◆ **EXTRACTED RECORDS**:
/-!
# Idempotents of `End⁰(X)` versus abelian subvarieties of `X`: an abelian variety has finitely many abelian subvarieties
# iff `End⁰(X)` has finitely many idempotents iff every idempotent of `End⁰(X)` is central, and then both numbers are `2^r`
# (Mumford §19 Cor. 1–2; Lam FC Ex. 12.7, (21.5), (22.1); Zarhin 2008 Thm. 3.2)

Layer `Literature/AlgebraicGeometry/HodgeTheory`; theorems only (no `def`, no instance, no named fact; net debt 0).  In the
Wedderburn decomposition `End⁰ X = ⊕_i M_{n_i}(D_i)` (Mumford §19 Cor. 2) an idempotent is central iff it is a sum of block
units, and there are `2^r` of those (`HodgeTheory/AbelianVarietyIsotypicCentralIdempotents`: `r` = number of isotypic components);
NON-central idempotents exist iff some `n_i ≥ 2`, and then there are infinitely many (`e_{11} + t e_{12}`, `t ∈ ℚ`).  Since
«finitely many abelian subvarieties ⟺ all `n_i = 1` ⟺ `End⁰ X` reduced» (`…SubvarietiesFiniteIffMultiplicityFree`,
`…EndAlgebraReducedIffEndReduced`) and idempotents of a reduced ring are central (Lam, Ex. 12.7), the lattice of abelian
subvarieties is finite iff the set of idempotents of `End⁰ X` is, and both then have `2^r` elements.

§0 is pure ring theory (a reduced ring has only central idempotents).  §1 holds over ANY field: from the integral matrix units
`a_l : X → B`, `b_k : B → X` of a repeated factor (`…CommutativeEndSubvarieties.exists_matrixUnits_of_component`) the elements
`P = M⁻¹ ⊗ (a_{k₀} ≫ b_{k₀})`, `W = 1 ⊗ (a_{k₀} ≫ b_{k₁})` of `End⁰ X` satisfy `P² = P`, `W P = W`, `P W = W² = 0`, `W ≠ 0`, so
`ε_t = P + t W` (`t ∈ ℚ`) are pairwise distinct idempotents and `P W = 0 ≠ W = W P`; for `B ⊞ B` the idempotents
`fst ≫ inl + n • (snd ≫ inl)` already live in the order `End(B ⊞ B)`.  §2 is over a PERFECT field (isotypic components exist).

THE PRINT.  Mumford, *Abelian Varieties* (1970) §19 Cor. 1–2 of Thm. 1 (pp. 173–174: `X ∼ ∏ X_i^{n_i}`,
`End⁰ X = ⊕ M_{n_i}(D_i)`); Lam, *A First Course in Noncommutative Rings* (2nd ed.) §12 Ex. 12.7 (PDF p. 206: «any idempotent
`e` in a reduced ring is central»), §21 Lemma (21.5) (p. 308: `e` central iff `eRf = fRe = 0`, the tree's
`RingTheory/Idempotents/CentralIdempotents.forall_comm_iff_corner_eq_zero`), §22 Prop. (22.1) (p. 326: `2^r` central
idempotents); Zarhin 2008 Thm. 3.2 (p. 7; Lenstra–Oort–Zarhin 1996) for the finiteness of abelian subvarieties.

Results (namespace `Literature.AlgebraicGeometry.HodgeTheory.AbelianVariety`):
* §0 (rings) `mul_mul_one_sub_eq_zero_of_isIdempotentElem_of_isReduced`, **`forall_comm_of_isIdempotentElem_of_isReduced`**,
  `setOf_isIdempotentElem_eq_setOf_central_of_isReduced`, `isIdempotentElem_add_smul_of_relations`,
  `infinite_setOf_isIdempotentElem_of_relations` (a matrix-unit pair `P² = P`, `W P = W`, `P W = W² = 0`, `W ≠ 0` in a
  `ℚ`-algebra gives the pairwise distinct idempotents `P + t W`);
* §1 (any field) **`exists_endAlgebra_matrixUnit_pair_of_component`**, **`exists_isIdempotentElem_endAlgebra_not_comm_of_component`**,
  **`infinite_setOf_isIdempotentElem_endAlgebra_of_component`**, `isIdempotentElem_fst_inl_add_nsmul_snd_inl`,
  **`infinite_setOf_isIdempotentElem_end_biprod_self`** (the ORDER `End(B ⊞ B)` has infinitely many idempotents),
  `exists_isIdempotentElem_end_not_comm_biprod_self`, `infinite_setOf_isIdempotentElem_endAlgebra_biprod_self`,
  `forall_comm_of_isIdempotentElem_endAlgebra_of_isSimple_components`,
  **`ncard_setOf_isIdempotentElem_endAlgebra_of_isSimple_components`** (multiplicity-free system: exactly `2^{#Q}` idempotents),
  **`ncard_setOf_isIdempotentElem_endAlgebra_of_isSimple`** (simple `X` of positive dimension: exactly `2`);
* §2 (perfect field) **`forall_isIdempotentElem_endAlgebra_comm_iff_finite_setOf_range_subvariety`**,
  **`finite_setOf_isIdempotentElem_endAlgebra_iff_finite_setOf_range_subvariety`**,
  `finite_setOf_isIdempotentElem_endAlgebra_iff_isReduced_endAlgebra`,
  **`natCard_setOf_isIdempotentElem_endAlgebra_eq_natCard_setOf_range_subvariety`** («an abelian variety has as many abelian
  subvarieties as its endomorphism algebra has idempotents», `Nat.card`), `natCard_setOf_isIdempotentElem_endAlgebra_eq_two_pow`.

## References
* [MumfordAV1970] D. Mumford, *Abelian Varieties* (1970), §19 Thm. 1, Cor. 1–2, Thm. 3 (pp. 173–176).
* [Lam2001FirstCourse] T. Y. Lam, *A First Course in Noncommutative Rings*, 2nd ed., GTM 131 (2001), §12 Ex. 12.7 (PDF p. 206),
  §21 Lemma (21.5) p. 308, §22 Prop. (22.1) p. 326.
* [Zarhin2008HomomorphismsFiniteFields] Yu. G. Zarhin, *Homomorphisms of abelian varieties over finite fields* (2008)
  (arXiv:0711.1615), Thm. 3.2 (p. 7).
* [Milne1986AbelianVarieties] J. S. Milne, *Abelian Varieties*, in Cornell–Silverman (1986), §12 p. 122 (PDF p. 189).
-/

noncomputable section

◆ **YOUR INSTRUCTIONS**: The expected result is a copy of each line in the records where "infinitely" appears.

◆ **RESPONSE TO THE TASK**:
NON-central idempotents exist iff some `n_i ≥ 2`, and then there are infinitely many (`e_{11} + t e_{12}`, `t ∈ ℚ`).  Since
  **`infinite_setOf_isIdempotentElem_end_biprod_self`** (the ORDER `End(B ⊞ B)` has infinitely many idempotents),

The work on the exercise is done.